=== Section Start ===
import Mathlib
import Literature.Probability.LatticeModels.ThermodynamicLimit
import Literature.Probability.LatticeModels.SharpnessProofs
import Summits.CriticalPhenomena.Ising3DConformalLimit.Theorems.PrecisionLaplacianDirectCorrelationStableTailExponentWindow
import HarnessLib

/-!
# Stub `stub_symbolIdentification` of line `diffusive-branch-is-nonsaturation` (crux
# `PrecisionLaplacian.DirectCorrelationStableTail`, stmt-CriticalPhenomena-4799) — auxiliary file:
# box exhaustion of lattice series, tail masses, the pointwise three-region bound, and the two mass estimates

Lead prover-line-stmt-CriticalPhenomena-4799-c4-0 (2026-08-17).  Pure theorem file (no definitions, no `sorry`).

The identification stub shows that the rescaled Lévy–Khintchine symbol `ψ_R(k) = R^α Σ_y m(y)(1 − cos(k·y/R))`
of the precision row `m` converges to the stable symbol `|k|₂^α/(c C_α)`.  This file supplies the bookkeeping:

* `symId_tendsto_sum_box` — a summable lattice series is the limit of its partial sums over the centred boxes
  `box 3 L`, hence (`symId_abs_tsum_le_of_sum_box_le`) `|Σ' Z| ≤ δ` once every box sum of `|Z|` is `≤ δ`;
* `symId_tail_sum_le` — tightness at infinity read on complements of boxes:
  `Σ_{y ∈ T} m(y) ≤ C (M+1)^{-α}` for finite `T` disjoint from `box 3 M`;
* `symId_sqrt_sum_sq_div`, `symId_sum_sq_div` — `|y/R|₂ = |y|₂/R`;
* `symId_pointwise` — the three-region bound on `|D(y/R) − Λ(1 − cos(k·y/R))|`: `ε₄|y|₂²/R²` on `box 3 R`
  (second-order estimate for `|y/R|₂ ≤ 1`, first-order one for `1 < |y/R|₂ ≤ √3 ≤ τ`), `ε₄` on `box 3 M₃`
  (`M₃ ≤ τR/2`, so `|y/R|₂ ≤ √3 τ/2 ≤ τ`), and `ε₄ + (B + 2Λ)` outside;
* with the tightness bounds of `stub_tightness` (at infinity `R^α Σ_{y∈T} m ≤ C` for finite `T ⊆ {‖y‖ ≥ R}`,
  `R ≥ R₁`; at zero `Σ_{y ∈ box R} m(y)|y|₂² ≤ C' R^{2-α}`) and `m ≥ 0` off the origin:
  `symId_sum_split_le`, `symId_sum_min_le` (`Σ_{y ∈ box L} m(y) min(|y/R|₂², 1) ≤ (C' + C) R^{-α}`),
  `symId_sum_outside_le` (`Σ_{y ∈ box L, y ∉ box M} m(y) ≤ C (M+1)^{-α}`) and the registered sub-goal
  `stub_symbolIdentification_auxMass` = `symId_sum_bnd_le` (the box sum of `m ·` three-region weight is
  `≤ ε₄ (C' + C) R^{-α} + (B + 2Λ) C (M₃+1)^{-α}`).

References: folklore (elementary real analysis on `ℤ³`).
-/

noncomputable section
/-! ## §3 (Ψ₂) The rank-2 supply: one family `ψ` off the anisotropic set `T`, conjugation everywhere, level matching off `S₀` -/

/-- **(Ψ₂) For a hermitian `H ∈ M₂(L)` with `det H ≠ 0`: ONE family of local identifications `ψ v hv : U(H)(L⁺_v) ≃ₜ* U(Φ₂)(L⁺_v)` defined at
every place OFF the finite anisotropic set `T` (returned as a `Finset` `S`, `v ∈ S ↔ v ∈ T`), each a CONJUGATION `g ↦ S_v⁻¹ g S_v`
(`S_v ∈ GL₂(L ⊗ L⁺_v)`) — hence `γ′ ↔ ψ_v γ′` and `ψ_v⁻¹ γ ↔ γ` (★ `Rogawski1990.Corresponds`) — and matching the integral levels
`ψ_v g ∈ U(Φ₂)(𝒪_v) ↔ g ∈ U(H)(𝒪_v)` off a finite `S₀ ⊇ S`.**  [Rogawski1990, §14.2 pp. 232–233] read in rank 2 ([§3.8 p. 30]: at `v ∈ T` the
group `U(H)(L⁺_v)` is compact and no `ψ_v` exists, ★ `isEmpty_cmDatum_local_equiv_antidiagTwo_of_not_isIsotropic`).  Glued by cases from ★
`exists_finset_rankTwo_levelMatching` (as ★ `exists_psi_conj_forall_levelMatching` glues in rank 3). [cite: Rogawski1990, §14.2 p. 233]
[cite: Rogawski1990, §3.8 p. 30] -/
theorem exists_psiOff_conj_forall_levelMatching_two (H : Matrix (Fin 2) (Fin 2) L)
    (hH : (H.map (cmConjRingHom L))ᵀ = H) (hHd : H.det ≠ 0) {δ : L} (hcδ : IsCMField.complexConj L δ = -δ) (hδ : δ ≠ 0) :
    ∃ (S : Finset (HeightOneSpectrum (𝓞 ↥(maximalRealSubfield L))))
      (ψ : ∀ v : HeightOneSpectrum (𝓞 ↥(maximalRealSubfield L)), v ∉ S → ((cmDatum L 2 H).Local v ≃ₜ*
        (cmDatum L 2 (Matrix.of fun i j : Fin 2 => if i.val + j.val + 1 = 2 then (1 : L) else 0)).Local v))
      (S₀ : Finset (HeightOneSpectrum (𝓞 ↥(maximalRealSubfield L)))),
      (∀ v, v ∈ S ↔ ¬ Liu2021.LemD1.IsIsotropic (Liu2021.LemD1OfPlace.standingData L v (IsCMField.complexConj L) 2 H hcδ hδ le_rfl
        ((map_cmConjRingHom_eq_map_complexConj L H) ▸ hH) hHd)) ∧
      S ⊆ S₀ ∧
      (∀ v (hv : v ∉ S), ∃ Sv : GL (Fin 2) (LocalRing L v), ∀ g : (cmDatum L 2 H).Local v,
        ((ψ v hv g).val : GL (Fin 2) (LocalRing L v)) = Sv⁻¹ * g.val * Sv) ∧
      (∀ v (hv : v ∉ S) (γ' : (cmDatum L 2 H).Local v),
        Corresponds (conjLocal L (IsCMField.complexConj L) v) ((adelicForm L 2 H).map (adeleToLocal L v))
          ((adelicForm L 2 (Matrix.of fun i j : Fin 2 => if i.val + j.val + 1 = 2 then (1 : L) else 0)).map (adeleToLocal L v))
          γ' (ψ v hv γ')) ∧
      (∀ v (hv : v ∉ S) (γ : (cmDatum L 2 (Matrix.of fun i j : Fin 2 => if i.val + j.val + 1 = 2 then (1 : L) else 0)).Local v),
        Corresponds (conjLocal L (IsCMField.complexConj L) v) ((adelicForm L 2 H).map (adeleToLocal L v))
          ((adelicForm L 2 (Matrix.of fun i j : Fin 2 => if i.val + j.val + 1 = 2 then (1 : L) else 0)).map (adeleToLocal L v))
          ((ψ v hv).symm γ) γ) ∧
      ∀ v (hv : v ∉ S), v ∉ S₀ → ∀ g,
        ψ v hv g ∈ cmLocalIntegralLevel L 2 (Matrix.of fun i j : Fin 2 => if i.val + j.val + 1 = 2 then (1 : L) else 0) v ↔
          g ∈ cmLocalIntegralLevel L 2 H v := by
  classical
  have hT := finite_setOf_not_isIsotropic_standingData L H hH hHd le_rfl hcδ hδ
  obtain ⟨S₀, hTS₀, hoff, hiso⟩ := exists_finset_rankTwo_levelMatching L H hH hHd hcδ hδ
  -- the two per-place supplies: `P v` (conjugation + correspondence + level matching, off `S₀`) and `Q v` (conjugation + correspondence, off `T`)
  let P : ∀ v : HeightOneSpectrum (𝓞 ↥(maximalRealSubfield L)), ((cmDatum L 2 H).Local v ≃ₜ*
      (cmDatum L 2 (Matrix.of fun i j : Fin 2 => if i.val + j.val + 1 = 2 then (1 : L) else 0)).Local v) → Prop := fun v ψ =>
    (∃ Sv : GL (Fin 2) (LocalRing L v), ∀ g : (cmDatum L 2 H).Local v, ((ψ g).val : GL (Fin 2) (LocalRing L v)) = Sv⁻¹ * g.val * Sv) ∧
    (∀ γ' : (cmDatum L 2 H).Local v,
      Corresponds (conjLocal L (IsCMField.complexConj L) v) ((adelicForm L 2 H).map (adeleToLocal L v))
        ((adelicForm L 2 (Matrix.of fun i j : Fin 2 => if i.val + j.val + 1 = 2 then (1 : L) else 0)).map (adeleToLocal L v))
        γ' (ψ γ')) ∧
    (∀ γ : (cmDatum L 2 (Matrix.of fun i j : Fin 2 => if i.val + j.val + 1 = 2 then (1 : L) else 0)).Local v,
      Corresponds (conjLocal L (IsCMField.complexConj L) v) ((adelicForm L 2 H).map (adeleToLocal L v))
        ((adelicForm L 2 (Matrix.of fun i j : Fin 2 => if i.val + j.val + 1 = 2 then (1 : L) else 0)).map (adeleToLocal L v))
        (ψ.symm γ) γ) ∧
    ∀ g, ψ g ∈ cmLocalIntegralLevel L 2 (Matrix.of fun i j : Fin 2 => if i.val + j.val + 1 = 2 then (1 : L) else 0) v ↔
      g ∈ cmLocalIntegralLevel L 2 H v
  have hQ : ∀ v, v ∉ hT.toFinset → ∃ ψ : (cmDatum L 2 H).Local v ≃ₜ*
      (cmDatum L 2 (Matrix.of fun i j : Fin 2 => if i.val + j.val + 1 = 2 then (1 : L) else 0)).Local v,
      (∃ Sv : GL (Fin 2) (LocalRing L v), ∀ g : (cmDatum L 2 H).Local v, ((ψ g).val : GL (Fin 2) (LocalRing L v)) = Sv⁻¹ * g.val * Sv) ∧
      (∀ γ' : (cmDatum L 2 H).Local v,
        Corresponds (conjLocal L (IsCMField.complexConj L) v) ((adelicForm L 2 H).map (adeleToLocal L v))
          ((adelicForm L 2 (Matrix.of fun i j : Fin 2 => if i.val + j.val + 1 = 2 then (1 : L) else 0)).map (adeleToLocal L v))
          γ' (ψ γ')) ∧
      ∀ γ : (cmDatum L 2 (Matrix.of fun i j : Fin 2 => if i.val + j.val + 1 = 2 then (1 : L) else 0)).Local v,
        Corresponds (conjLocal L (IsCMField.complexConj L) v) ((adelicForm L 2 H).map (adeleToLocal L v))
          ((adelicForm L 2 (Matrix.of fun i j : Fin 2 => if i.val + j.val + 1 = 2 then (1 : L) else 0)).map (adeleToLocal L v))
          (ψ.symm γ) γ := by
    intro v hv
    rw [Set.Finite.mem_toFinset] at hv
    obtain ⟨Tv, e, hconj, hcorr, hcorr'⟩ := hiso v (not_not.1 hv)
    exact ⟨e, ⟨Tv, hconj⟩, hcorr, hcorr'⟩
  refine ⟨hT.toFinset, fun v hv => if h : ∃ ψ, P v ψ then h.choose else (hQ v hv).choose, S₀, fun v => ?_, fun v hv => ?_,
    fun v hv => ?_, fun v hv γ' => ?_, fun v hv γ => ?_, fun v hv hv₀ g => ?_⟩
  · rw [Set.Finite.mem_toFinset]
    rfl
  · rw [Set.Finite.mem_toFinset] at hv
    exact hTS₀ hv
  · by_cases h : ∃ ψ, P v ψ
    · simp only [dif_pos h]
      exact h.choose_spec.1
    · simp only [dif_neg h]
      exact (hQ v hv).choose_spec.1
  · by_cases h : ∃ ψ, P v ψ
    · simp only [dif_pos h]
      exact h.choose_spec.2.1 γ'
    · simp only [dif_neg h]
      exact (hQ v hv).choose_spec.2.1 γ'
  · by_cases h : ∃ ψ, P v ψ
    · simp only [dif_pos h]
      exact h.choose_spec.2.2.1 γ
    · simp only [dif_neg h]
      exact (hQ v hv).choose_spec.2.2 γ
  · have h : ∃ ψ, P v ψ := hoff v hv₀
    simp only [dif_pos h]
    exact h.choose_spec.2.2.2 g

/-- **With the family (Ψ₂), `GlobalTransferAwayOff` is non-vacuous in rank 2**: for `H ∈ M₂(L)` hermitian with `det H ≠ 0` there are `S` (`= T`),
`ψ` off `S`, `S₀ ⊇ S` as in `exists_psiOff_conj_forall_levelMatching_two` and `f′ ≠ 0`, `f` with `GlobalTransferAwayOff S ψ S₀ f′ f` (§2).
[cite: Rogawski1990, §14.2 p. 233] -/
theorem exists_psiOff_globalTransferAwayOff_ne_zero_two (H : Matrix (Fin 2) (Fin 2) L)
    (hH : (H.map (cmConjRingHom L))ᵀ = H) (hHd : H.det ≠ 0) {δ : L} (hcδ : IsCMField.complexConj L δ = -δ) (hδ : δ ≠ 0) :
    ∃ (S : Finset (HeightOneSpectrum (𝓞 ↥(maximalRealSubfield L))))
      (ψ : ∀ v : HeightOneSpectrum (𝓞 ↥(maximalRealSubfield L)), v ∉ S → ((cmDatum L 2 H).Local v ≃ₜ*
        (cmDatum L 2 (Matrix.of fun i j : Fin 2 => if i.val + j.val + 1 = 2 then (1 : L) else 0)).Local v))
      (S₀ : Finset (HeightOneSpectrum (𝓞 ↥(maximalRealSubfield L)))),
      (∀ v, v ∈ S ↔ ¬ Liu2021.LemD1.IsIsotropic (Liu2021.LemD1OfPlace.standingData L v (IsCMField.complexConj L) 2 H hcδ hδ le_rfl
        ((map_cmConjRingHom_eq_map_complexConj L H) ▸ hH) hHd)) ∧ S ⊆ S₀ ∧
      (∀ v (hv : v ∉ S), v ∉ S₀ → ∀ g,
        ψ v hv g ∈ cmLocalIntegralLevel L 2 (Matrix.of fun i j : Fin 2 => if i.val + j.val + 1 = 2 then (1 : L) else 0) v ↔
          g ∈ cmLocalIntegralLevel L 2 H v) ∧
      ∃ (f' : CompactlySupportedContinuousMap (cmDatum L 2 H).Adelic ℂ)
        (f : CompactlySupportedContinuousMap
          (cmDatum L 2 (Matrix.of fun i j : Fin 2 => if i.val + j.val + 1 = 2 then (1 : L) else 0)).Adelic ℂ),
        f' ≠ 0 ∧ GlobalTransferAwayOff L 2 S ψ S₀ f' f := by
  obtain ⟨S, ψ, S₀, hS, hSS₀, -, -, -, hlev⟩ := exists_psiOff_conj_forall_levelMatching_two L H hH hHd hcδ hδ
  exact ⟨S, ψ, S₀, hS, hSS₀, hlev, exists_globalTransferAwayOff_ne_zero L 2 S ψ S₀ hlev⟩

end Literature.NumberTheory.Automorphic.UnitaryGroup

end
=== Section End ===
Scan the material for the word "have". Return every line where it is found.

  have hT := finite_setOf_not_isIsotropic_standingData L H hH hHd le_rfl hcδ hδ
  have hQ : ∀ v, v ∉ hT.toFinset → ∃ ψ : (cmDatum L 2 H).Local v ≃ₜ*
  · have h : ∃ ψ, P v ψ := hoff v hv₀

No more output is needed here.